# Goal of the exercise
The records below hold a stretch from the line with "open scoped BigOperators" through the line with "[folklore] **THE (S)-LAW"; return exactly those lines, ends included, and nothing more.

[[ Data in this exercise open ]]

import Summits.QuantumFields.BalabanUV.Beta.CompositeVertexWardRootedPacked
import Summits.QuantumFields.BalabanUV.Beta.WardLocusSymSockets
import Summits.QuantumFields.BalabanUV.Beta.FP.TowerNColumnWardLaw

/-!
# `BalabanUV.Beta.CompositeStencilWardRootedDM` — row D1 ∕ (C1), PART 108: THE `hD` LETTER OF an2 g29's MEMBER-0 MACHINERY FOR THE ROOTED COMPOSITE TABLES —
# the unfolded first-order vertex `dM (AN R j) N (SpureRecOf … 0) M₀` has the pure-gauge divergence `conjV (bhKcomp …) (X y)` (generic glue over PART 105b + PART 102∕107)

HONEST DEPENDENCY (page 1, mandatory): continuum YM on T⁴ ⇐ BetaPertH ∧ nine spine estimates (0/9 proved); BetaPertH ⇐ (D1) ∧ (D4) ∧ CAP+tail;
G-an2-4 gates asym, D1 and NE2/3/4.  HONEST FRAMING (cell contract, verbatim): «discharging `BetaPertH` makes Bałaban's UV stability UNCONDITIONAL —
a real constructive-QFT result; it is NOT the continuum limit and NOT the Clay problem.»  ABSOLUTE RULE (cell charter, verbatim): «No internally-minted
statement may enter as a cited fact. Every hypothesis is either kernel-proved in this package or a verbatim quotation of a PUBLISHED theorem with page
reference. The manuscript(s) under audit are NOT citable for their own disputed steps — they are the thing under adjudication; programme-internal
(2001/route/tribunal) claims are never citable.»

WHY (row-D1 owner an2 gen 86, `gen86/HWD-SCOPING.md` §1 (first order) ∕ §1b).  `WardLocusRecursiveAllSlot.divW_WrecOf_zero_of_letters` wants `hD 0`:
`divV (dM (G 0) N (SpureRecOf d N V H G cE cVH cΛ 0) (M 0)) y = conjV (𝕄 0) (diagK (ξ • Σ_v legInd ρ (N•y+v)))`.  an1's `KernelWardMColumn.divV_dM_eq_conjV` reduces it to the chart's
(hMw)(hH) letters, the stencil's (S)-law and a bound on the multiplier table.  At the composite triple `G := AN R j`, `𝕄 := bhKcomp R.rc Lc (j+1)`, `N = Lc^(j+1)`, with the ROOTED
composite V-table `compVhS (linKerAt ∘ R.rc) (vhKerAt ∘ R.rc) Lc (j+1)`, ANY every-rate-localised Hessian table `H`, ANY bounded multiplier table `M₀`: (hMw) = PART 107 `colM_ward_AN`,
(hH) = PART 102 `colH_ward_AN` (constant `((Lc^(j+1))⁴)⁻¹`), (S) = PART 105b `hSd_S0NOf_compVhS_rooted` (through `WardLocusSymSockets.divV_SpureRecOf_eq_divV_SrecOf`: the pure spine and the
full one have the same divergence), decay = an2 `decays_AN`.  Pins: `cH = ((Lc^(j+1))⁴)⁻¹` (PART 102), `cH·cE·½ = ξ`, `cH·cVH = −ξ·(Lc⁴)^(j+1)`.

WHAT: [folklore] composition BY NAME; no `def`, no `def … : Prop`, nothing cited, 0 sorry.  Nothing of Bałaban's asserted, valued or discharged; 0 estimates; 0∕4 row-D1 binders;
(W)_j NOT claimed; NOT (C1), NOT D1, NEVER «G-an2-4 closed», NOT BetaPertH, NOT continuum, NOT Clay.  Row D1 ∕ (C1) OWNER «beta-an2», gen 86, 2026-08-30.  No existing file touched.
-/

noncomputable section

open Finset
open scoped BigOperators
open Literature.MathematicalPhysics.QuantumFieldTheory
open Literature.MathematicalPhysics.QuantumFieldTheory.Balaban1983to89
open Literature.MathematicalPhysics.QuantumFieldTheory.Balaban1983to89.Beta
open ExpKernelCalculus (MKer VertexFamily)
open OneStepResolventKernel (Fib)
open KernelWard (divV)
open AffineAveraging (Site box toSite)
open AveragingHessianKernelsRooted (linKerAt vhKerAt)
open SecondOrderResponse (dM)
open Summit.QuantumFields.BalabanUV.Beta.ChartConjugation (conjV)
open Summit.QuantumFields.BalabanUV.Beta.BorderedHessian (diagK)
open Summit.QuantumFields.BalabanUV.Beta.AveragingWardRootedStencils (legInd)
open Summit.QuantumFields.BalabanUV.Beta.AxialDressingRooted (one_le_of_neZero)
open Summit.QuantumFields.BalabanUV.Beta.SpineRooted (SpureRecOf locStencil_SpureRecOf)
open Summit.QuantumFields.BalabanUV.Beta.WardLocusRecursive (SrecOf_zero)
open Summit.QuantumFields.BalabanUV.Beta.RelInvComposite (bhKcomp)
open Summit.QuantumFields.BalabanUV.Beta.CompositeVertexKernelRec (compVhS)
open Summit.QuantumFields.BalabanUV.Beta.CompositeOneShotJetData (Roots AN)
open Summit.QuantumFields.BalabanUV.Beta.NVertexSectors (decays_AN)
open Summit.QuantumFields.BalabanUV.Beta.WardLocusSymSockets (divV_SpureRecOf_eq_divV_SrecOf)
open Summit.QuantumFields.BalabanUV.Beta.KernelWardMColumn (divV_dM_eq_conjV)
open Summit.QuantumFields.BalabanUV.Beta.FP.TowerNColumnWardLaw (colH_ward_AN colM_ward_AN)
open Summit.QuantumFields.BalabanUV.Beta.CompositeVertexWardRootedPacked (hSd_S0NOf_compVhS_rooted)

namespace Summit.QuantumFields.BalabanUV.Beta.CompositeStencilWardRootedDM

variable {Lc : ℕ} [NeZero Lc] (R : Roots Lc)

/-- [folklore] **THE (S)-LAW OF THE PURE (Λ-free) SLOTTED SPINE OVER THE ROOTED COMPOSITE V-TABLE** (member `0`, lattice `Lc^(j+1)`, composed root of `R.rc`): PART 105b's
`hSd_S0NOf_compVhS_rooted` carried from `SrecOf … 0 = S0NOf` to `SpureRecOf … 0` (same divergence: `divV_SpureRecOf_eq_divV_SrecOf`). -/
theorem hSd_SpureRecOf_compVhS_rooted (j : ℕ) (H : Fin (3 + 1) → (Fin (3 + 1) → ℤ) → MKer (3 + 1) (Fib 3))
    (hH : ∀ δ : ℝ, 0 ≤ δ → ∃ C : ℝ, VertexFamily H (Lc ^ (j + 1)) C δ) (G : ℕ → MKer (3 + 1) (Fib 3))
    {cE cVH cH ξ : ℝ} (cΛ : ℝ) (h₁ : cH * cE * (1 / 2) = ξ) (h₂ : cH * cVH = -(ξ * ((Lc : ℝ) ^ (3 + 1)) ^ (j + 1))) (y : Site (3 + 1)) :
    cH • ∑ v ∈ box (3 + 1) (Lc ^ (j + 1)), divV (SpureRecOf 3 (Lc ^ (j + 1))
        (compVhS (fun k => linKerAt (toSite (R.rc k)) Lc) (fun k => vhKerAt (toSite (R.rc k)) Lc) Lc (j + 1)) H G cE cVH cΛ 0)
        ((((Lc ^ (j + 1) : ℕ) : ℤ)) • y + toSite v) =
      conjV (bhKcomp (d := 3) R.rc Lc (j + 1)) (diagK (ξ • ∑ v ∈ box (3 + 1) (Lc ^ (j + 1)),
        legInd (∑ k ∈ Finset.range (j + 1), ((Lc ^ k : ℕ) : ℤ) • toSite (R.rc k)) ((((Lc ^ (j + 1) : ℕ) : ℤ)) • y + toSite v))) := by
  have e : ∀ v ∈ box (3 + 1) (Lc ^ (j + 1)),
      divV (SpureRecOf 3 (Lc ^ (j + 1)) (compVhS (fun k => linKerAt (toSite (R.rc k)) Lc) (fun k => vhKerAt (toSite (R.rc k)) Lc) Lc (j + 1)) H G cE cVH cΛ 0)
          ((((Lc ^ (j + 1) : ℕ) : ℤ)) • y + toSite v) =
        divV (SpineRooted.S0NOf 3 (Lc ^ (j + 1)) (compVhS (fun k => linKerAt (toSite (R.rc k)) Lc) (fun k => vhKerAt (toSite (R.rc k)) Lc) Lc (j + 1)) H cE cVH cΛ)
          ((((Lc ^ (j + 1) : ℕ) : ℤ)) • y + toSite v) := by
    intro v _
    rw [divV_SpureRecOf_eq_divV_SrecOf hH cE cVH cΛ 0, SrecOf_zero]
  rw [Finset.sum_congr rfl e]
  exact hSd_S0NOf_compVhS_rooted (one_le_of_neZero Lc) R.hrc (j + 1) H hH cΛ h₁ h₂ y

/-- [folklore] **`hDᴿ` — THE FIRST-ORDER WARD LAW OF THE UNFOLDED VERTEX AT THE COMPOSITE TRIPLE, ROOTED TABLES** (the `hD 0` letter of an2 g29's
`WardLocusRecursiveAllSlot.divW_WrecOf_zero_of_letters` at `G := AN R j`, `𝕄 := bhKcomp R.rc Lc (j+1)`, `N := Lc^(j+1)`, rooted composite V-table, ANY every-rate-localised `H`, ANY
bounded multiplier table `M₀`, pins `cH = ((Lc^(j+1))⁴)⁻¹`, `cH·cE·½ = ξ`, `cH·cVH = −ξ·(Lc⁴)^(j+1)`). -/
theorem divV_dM_AN_compVhS_rooted (j : ℕ) (H : Fin (3 + 1) → (Fin (3 + 1) → ℤ) → MKer (3 + 1) (Fib 3))
    (hH : ∀ δ : ℝ, 0 ≤ δ → ∃ C : ℝ, VertexFamily H (Lc ^ (j + 1)) C δ) (G : ℕ → MKer (3 + 1) (Fib 3))
    (hG : ∀ k : ℕ, ∃ δ C : ℝ, 0 < δ ∧ 0 ≤ C ∧ ExpKernelCalculus.Decays (G k) C δ)
    {M₀ : Fin (3 + 1) → (Fin (3 + 1) → ℤ) → MKer (3 + 1) (Fib 3)} {B : ℝ} (hM₀ : ∀ ρ w x z a b, |M₀ ρ w x z a b| ≤ B)
    {cE cVH ξ : ℝ} (cΛ : ℝ) (h₁ : ((((Lc ^ (j + 1) : ℕ) : ℝ)) ^ (3 + 1))⁻¹ * cE * (1 / 2) = ξ)
    (h₂ : ((((Lc ^ (j + 1) : ℕ) : ℝ)) ^ (3 + 1))⁻¹ * cVH = -(ξ * ((Lc : ℝ) ^ (3 + 1)) ^ (j + 1))) (y : Site (3 + 1)) :
    divV (dM (AN R j) (Lc ^ (j + 1)) (SpureRecOf 3 (Lc ^ (j + 1))
        (compVhS (fun k => linKerAt (toSite (R.rc k)) Lc) (fun k => vhKerAt (toSite (R.rc k)) Lc) Lc (j + 1)) H G cE cVH cΛ 0) M₀) y =
      conjV (bhKcomp (d := 3) R.rc Lc (j + 1)) (diagK (ξ • ∑ v ∈ box (3 + 1) (Lc ^ (j + 1)),
        legInd (∑ k ∈ Finset.range (j + 1), ((Lc ^ k : ℕ) : ℤ) • toSite (R.rc k)) ((((Lc ^ (j + 1) : ℕ) : ℤ)) • y + toSite v))) := by
  have hLc : 1 ≤ Lc := one_le_of_neZero Lc
  have hV : ∀ δ : ℝ, 0 ≤ δ → ∃ C : ℝ, OneStepResolventKernel.LocStencil
      (compVhS (fun k => linKerAt (toSite (R.rc k)) Lc) (fun k => vhKerAt (toSite (R.rc k)) Lc) Lc (j + 1)) C δ :=
    fun δ hδ => ⟨_, CompositeVertexKernelRec.locStencil_compVhS_rooted hLc R.hrc (j + 1) hδ⟩
  obtain ⟨Cs, δs, hδs, hS⟩ := locStencil_SpureRecOf (d := 3) (Lc := Lc ^ (j + 1)) (one_le_of_neZero (Lc ^ (j + 1))) hV hH hG cE cVH cΛ 0
  exact divV_dM_eq_conjV (N := Lc ^ (j + 1)) (decays_AN R j) (one_le_of_neZero (Lc ^ (j + 1))) (fun y ρ w => colM_ward_AN Lc R j y ρ w) hS hδs
    (((((Lc ^ (j + 1) : ℕ) : ℝ)) ^ (3 + 1))⁻¹) (fun y κ' u => colH_ward_AN Lc R j y κ' u)
    (fun y => hSd_SpureRecOf_compVhS_rooted R j H hH G cΛ h₁ h₂ y) hM₀ y

end Summit.QuantumFields.BalabanUV.Beta.CompositeStencilWardRootedDM

end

[[ Data in this exercise closed ]]

# Task output
open scoped BigOperators
open Literature.MathematicalPhysics.QuantumFieldTheory
open Literature.MathematicalPhysics.QuantumFieldTheory.Balaban1983to89
open Literature.MathematicalPhysics.QuantumFieldTheory.Balaban1983to89.Beta
open ExpKernelCalculus (MKer VertexFamily)
open OneStepResolventKernel (Fib)
open KernelWard (divV)
open AffineAveraging (Site box toSite)
open AveragingHessianKernelsRooted (linKerAt vhKerAt)
open SecondOrderResponse (dM)
open Summit.QuantumFields.BalabanUV.Beta.ChartConjugation (conjV)
open Summit.QuantumFields.BalabanUV.Beta.BorderedHessian (diagK)
open Summit.QuantumFields.BalabanUV.Beta.AveragingWardRootedStencils (legInd)
open Summit.QuantumFields.BalabanUV.Beta.AxialDressingRooted (one_le_of_neZero)
open Summit.QuantumFields.BalabanUV.Beta.SpineRooted (SpureRecOf locStencil_SpureRecOf)
open Summit.QuantumFields.BalabanUV.Beta.WardLocusRecursive (SrecOf_zero)
open Summit.QuantumFields.BalabanUV.Beta.RelInvComposite (bhKcomp)
open Summit.QuantumFields.BalabanUV.Beta.CompositeVertexKernelRec (compVhS)
open Summit.QuantumFields.BalabanUV.Beta.CompositeOneShotJetData (Roots AN)
open Summit.QuantumFields.BalabanUV.Beta.NVertexSectors (decays_AN)
open Summit.QuantumFields.BalabanUV.Beta.WardLocusSymSockets (divV_SpureRecOf_eq_divV_SrecOf)
open Summit.QuantumFields.BalabanUV.Beta.KernelWardMColumn (divV_dM_eq_conjV)
open Summit.QuantumFields.BalabanUV.Beta.FP.TowerNColumnWardLaw (colH_ward_AN colM_ward_AN)
open Summit.QuantumFields.BalabanUV.Beta.CompositeVertexWardRootedPacked (hSd_S0NOf_compVhS_rooted)

namespace Summit.QuantumFields.BalabanUV.Beta.CompositeStencilWardRootedDM

variable {Lc : ℕ} [NeZero Lc] (R : Roots Lc)

/-- [folklore] **THE (S)-LAW OF THE PURE (Λ-free) SLOTTED SPINE OVER THE ROOTED COMPOSITE V-TABLE** (member `0`, lattice `Lc^(j+1)`, composed root of `R.rc`): PART 105b's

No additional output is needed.